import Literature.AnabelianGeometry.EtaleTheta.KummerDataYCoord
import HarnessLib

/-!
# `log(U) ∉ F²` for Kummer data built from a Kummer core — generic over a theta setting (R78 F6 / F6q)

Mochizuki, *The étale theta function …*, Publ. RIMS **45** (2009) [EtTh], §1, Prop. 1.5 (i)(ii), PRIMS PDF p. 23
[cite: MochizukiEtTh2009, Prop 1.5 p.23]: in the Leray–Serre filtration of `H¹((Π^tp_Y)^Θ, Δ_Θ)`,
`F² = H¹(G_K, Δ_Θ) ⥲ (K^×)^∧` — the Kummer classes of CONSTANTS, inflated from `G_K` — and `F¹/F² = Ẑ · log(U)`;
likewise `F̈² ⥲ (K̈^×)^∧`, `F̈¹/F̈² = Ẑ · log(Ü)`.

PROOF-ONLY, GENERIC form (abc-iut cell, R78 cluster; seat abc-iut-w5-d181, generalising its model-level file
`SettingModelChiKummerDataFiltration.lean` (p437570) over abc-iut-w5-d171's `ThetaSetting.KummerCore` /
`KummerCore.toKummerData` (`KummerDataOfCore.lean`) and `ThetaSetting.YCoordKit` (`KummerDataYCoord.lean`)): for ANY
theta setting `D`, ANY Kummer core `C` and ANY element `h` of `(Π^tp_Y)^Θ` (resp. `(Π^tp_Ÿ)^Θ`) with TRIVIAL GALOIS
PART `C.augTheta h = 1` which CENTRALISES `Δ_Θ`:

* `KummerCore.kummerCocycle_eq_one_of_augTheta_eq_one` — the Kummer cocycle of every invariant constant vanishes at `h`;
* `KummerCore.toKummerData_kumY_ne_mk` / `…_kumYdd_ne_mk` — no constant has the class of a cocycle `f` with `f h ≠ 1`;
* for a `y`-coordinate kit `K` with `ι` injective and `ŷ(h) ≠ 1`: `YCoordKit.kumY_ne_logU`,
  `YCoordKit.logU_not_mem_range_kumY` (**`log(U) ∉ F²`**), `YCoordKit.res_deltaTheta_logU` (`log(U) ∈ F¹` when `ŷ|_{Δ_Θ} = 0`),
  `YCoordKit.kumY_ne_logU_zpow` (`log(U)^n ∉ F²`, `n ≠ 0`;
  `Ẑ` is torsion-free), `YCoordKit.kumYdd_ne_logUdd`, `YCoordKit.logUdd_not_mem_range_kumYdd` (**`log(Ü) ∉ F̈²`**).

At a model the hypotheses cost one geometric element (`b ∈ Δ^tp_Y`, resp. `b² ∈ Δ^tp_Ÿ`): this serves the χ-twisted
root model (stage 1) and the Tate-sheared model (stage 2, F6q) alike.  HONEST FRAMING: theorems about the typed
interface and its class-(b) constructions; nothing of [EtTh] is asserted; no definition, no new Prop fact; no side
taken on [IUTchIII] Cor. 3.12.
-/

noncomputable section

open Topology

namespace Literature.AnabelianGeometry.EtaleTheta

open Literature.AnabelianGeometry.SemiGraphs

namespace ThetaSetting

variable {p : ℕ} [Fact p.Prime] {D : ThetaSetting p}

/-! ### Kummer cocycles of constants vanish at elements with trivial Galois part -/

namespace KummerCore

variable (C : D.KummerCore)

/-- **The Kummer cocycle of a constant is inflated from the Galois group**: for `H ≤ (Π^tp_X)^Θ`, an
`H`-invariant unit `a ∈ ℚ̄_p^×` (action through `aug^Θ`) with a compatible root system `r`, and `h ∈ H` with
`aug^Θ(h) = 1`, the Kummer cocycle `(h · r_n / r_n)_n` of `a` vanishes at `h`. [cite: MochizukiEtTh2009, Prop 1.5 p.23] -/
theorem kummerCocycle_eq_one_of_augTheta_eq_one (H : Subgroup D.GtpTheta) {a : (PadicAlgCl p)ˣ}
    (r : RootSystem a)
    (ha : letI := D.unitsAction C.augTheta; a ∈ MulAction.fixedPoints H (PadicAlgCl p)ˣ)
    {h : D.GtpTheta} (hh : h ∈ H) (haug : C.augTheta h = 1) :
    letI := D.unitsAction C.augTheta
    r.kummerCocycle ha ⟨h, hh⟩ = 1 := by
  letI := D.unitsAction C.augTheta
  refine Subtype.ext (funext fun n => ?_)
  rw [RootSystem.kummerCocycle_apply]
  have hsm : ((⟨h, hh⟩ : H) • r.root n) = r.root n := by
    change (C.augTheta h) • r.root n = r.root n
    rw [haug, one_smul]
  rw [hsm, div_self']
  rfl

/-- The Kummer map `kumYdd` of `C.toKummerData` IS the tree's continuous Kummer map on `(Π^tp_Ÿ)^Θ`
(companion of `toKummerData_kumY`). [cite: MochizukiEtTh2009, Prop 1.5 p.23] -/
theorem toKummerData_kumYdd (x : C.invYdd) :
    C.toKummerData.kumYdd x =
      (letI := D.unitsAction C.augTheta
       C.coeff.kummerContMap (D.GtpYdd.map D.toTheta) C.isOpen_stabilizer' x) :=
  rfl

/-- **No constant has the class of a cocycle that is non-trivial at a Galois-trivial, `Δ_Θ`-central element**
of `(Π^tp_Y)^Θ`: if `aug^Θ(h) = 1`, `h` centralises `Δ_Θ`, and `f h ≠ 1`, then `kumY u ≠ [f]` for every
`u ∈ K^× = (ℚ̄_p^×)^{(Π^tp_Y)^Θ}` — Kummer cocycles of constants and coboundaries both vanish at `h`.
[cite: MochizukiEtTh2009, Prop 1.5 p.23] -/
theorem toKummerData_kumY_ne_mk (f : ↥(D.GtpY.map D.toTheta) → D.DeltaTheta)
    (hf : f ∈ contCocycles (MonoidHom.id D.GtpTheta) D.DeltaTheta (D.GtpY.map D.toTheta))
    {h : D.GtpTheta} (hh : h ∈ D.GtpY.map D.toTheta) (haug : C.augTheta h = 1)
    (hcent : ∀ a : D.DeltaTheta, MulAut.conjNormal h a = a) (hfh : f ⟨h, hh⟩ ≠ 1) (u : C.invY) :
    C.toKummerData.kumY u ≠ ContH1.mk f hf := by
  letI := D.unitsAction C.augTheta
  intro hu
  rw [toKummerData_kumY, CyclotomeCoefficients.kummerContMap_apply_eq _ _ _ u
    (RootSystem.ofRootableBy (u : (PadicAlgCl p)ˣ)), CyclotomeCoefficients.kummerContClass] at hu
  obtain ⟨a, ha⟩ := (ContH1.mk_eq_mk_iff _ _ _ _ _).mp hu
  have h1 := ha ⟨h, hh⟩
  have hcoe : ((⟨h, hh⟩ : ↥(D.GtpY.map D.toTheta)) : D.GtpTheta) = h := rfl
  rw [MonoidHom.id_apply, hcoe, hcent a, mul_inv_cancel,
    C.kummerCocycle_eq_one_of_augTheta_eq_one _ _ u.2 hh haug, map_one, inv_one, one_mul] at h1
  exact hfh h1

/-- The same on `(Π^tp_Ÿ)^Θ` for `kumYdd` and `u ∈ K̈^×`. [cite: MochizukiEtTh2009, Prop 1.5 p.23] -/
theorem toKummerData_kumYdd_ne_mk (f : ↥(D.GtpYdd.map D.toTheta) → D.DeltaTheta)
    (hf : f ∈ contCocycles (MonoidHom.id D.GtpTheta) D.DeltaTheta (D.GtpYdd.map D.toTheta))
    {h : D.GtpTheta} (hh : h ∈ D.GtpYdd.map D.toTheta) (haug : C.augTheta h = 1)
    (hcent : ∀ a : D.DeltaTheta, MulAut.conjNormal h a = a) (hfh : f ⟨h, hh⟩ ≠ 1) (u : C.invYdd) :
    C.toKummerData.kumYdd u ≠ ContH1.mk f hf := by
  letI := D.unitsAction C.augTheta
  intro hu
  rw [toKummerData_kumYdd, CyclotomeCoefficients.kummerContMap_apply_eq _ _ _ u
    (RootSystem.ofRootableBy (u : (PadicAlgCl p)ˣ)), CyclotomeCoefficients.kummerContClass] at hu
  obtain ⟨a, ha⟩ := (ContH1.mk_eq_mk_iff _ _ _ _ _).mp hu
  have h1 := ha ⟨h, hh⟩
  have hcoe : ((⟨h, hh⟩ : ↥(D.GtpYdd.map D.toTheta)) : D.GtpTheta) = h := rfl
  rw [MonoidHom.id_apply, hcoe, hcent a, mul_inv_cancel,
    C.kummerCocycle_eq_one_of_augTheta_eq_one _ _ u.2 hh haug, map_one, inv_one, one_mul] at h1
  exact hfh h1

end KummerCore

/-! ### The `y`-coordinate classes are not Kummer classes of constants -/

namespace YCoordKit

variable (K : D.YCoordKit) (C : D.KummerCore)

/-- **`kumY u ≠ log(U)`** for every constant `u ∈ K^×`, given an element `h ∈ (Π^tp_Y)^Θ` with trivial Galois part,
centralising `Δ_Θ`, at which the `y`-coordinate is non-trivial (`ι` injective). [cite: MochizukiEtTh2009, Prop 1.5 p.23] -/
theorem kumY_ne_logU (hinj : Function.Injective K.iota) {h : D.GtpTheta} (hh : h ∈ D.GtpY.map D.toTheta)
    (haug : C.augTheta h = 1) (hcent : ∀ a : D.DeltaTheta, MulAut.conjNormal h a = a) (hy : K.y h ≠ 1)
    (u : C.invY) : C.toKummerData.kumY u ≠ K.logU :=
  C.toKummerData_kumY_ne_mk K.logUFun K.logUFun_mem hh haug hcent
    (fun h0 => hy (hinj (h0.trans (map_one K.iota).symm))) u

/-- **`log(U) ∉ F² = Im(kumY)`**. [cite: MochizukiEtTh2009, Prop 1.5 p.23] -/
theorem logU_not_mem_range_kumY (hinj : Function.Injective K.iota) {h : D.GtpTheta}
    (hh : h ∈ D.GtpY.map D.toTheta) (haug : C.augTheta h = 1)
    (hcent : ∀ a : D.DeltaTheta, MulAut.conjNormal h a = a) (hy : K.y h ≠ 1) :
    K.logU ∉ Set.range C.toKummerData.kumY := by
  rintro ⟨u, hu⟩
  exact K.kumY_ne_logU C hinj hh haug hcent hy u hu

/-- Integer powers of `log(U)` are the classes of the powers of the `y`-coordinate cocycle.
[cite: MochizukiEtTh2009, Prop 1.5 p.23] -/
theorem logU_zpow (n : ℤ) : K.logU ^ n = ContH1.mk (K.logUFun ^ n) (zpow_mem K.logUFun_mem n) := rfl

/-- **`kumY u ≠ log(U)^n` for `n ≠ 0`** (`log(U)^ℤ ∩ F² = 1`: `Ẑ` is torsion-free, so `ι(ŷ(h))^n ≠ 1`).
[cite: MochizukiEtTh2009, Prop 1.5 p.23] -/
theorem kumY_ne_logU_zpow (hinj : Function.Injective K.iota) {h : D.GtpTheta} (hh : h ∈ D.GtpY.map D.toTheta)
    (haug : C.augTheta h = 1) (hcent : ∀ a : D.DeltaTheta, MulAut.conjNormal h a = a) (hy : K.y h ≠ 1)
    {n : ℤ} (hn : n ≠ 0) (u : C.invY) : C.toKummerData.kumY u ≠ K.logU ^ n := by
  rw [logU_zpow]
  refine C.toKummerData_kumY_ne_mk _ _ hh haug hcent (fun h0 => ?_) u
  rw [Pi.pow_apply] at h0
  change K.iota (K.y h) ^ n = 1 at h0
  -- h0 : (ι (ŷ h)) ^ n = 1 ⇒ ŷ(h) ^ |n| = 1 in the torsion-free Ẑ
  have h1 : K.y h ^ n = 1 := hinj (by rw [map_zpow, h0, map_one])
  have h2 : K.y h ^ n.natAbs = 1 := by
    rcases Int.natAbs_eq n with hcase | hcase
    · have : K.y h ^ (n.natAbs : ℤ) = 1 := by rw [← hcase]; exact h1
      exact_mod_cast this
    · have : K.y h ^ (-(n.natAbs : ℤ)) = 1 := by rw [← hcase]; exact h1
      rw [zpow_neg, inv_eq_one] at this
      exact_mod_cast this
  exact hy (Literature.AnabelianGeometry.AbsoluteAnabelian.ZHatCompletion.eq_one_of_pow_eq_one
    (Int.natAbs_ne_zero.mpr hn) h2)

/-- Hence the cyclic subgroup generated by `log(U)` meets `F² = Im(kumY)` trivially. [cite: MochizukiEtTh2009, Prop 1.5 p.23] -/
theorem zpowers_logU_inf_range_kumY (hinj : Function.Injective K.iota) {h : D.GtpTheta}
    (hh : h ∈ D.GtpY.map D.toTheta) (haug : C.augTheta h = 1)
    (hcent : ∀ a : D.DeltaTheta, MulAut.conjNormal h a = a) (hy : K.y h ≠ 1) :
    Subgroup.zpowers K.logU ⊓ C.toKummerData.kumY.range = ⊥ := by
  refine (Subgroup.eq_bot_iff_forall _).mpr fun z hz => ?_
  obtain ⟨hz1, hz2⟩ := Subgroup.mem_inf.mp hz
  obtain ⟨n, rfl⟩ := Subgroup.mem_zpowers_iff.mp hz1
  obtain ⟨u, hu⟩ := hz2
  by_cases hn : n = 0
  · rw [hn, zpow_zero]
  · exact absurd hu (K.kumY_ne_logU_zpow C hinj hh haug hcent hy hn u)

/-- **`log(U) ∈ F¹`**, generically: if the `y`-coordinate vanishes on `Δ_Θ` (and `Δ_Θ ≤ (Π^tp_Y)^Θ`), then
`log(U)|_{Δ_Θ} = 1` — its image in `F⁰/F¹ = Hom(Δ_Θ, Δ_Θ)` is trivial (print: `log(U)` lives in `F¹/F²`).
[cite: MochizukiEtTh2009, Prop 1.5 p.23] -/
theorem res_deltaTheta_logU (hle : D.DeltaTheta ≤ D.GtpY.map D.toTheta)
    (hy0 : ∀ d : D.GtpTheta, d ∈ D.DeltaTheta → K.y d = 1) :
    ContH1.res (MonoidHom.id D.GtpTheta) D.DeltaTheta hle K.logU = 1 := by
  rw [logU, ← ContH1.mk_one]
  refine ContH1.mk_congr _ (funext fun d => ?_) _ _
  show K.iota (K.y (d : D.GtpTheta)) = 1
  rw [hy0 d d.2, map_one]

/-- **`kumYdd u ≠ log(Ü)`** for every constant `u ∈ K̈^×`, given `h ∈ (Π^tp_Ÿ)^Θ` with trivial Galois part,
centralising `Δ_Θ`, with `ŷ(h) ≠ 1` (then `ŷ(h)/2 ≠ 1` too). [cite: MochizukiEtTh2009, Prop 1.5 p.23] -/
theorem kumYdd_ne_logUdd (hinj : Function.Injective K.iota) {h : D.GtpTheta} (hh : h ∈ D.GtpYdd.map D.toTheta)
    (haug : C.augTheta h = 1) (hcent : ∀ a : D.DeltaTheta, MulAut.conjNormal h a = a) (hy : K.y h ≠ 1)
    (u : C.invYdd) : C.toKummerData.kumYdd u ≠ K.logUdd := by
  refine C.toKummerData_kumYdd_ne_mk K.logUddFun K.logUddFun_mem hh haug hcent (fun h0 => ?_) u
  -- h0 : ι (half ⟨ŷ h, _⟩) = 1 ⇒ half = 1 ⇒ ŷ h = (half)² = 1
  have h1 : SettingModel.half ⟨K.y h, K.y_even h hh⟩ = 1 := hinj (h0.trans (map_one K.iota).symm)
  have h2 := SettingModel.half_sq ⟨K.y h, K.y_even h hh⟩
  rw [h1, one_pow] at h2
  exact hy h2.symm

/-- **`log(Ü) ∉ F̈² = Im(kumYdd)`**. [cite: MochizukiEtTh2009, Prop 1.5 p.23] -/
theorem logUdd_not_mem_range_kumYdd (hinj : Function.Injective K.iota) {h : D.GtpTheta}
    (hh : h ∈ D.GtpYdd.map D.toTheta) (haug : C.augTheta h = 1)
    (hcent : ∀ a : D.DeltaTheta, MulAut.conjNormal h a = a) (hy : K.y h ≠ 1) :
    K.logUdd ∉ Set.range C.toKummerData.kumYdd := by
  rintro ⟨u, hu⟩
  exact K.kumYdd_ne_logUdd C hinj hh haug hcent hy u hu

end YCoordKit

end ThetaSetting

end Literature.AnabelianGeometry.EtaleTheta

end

Task statement:
Out of the data above, give again only the lines starting at the one holding "ContH1.res (MonoidHom.id D.GtpTheta)" and ending at the one holding "theorem kumYdd_ne_logUdd (hinj", unchanged.

Expected output:
    ContH1.res (MonoidHom.id D.GtpTheta) D.DeltaTheta hle K.logU = 1 := by
  rw [logU, ← ContH1.mk_one]
  refine ContH1.mk_congr _ (funext fun d => ?_) _ _
  show K.iota (K.y (d : D.GtpTheta)) = 1
  rw [hy0 d d.2, map_one]

/-- **`kumYdd u ≠ log(Ü)`** for every constant `u ∈ K̈^×`, given `h ∈ (Π^tp_Ÿ)^Θ` with trivial Galois part,
centralising `Δ_Θ`, with `ŷ(h) ≠ 1` (then `ŷ(h)/2 ≠ 1` too). [cite: MochizukiEtTh2009, Prop 1.5 p.23] -/
theorem kumYdd_ne_logUdd (hinj : Function.Injective K.iota) {h : D.GtpTheta} (hh : h ∈ D.GtpYdd.map D.toTheta)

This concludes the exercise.